Every week participants are given various reading assignments and other resources to use. We are then expected to participate in a group discussion based on that week’s question. Here is this week’s question:

Theodosius Dobzhansky, the famous evolutionary geneticist, wrote in 1973 that “nothing in biology makes sense except in the light of evolution.” Why is evolution the fundamental concept that underlies all life science? If evolution is “true”—if life really has evolved—what would we expect to observe as a consequence? How could this lead to testable hypotheses?

See my answer on the jump …

When I talk with others about what evolution is and why is it important, I like to use a puzzle analogy. You have before you a table covered with jigsaw puzzle pieces, but you have no finished picture to look at and guide you. You simply have to work your way through it as best as you can. You need to look at the pieces and develop a few hypothesizes about how things fit together. Perhaps sorting out all the pieces with straight edges would be a good start. Then see if pieces with similar colors and patterns might match one another. Once a blob of the actual overall picture emerges, you can then see that the finished puzzle might be about furry animals near water of some type, maybe puppies or kittens checking out a pool. That can then guide the completion of the puzzle. Eventually, the final product emerges. It turns out it was a picture of a cute baby seal on the beach. But the puzzle has some holes in it where some pieces are missing. Some holes are small and some are huge. There are even a few pieces lying around that don’t seem to have a home just yet. You still have yet to figure out where they go and what they represent in the overall picture.

Understanding why evolution is the fundamental concept that underlies all life science first necessitates an understanding of what the theory is meant to do. Evolution is not some odd idea pulled out of thin air. Evolution is not a dogmatic set of arbitrary rules that one must adhere to. Evolution takes a collection of known facts and observations and pieces it all together in a way that makes the most sense. It’s the blueprints of your house, or the outline of your college term paper. Without the blueprints or outline, you have a stack of wood or an incoherent rambling.

For the sake of argument, let’s say that the theory of evolution isn’t the best explanation for the facts we know. Fine. Take away evolution’s explanatory power and we’re left with a jumble of bones, a massive pile of genetic research, apparent similarities in divergent species, changing disease-causing viruses, etc. Fine again. We’re back to a tabletop covered in puzzle pieces. What now? Taking away the theory doesn’t erase the facts. One still has to figure out how it all properly fits together without sweeping some of the pieces you don’t like off the table and taking a hammer to others you desperately want to fit together.

But evolution is presently the single best explanation for what we see and how it all fits together. As I said earlier, evolution is not dogmatism. It’s an idea that’s been tested again and again. If it failed the tests, it would have been discarded decades ago. It’s a waste of time and effort to prop up something that has no value to research. Robert T. Pennock put it this way in his essay in Evolutionary Science and Society: Educating a New Generation:

“The ultimate test in science is pragmatic. That a claim is put in scientific-sounding language does not make it scientific; for something to be recognized as a scientific fact, it cannot just talk the talk; it must walk the walk. That is to say, it has to make an empirical difference. Put another way, there is good reason to conclude that we have got our hands on a real fact when using it works.”

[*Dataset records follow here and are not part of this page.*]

/-- Reordering rational `2`-torsion increasingly (over an ordered field). [cite: SilvermanAEC2009, Prop. X.1.4] -/
theorem exists_splitTwoTorsion_lt {F : Type*} [Field F] [LinearOrder F] [IsStrictOrderedRing F] {W : WeierstrassCurve F}
    [W.IsElliptic] {a b c : F} (h : W.toAffine.SplitTwoTorsion a b c) :
    ∃ e₁ e₂ e₃ : F, e₁ < e₂ ∧ e₂ < e₃ ∧ W.toAffine.SplitTwoTorsion e₁ e₂ e₃ := by
  have hab := h.ne₁₂
  have hac := h.ne₁₃
  have hbc := h.ne₂₃
  rcases lt_or_gt_of_ne hab with hab | hab <;> rcases lt_or_gt_of_ne hac with hac | hac <;>
    rcases lt_or_gt_of_ne hbc with hbc | hbc
  · exact ⟨a, b, c, hab, hbc, h⟩
  · exact ⟨a, c, b, hac, hbc, h.swap₂₃⟩
  · exact absurd (hab.trans hbc) (lt_asymm hac)
  · exact ⟨c, a, b, hac, hab, h.swap₂₃.swap₁₂⟩
  · exact ⟨b, a, c, hab, hac, h.swap₁₂⟩
  · exact absurd (hac.trans hbc) (lt_asymm hab)
  · exact ⟨b, c, a, hbc, hac, h.swap₁₂.swap₂₃⟩
  · exact ⟨c, b, a, hbc, hab, h.swap₁₂.swap₂₃.swap₁₂⟩

end Split

/-! ## §2 Root differences of a globally minimal model are units at the good odd primes -/

section Minimal

variable (E : WeierstrassCurve ℚ) [E.IsElliptic] [E.IsGloballyMinimal] {e₁ e₂ e₃ : ℚ}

Pennock then goes on to list ways that evolution is useful: tracking diseases through the tree of life, prescribing medicines that bacteria are less likely to evolve resistance to, and learning more about our own bodies’ natural defenses. Evolution connects us humans to the vast array of life on this planet, past and present.

But how is evolution tested? Dr. Niles Eldredge, in his essay Evolution: A Paleontologist’s Perspective, outlines two such general tests:

1) If life has evolved, there should be nested patterns of resemblance linking up all life.
2) If life has evolved, we should observe a general sequence of primitive to more advanced forms in the history of life.

As Dr. Eldredge then goes on to show, evolution passes these tests without problem.

Furthermore, Pennock gives us some scope of what evolution is encompassing: “Evolution is the linking explanatory framework between internal (genetic) and external (environmental) factors and between efficient (historical) and functional (teleological) analyses of phenomena.”

The bottom line is that the overall theory of evolution is an explanation that best fits the data. If it did a lousy job of piecing everything together, it would have been tossed on the garbage heap and some better scientific theory would be in its place right now. Not only does it do a great job of explaining, but it also has a myriad of useful, real-life applications.

————

That was my contribution to the group discussion. I welcome your input in the comments here, and I will share any interesting insight from other AMNH Seminar participants in the comments, too. Feel free to correct anything you think I got wrong, or add any points that would help better answer the original question.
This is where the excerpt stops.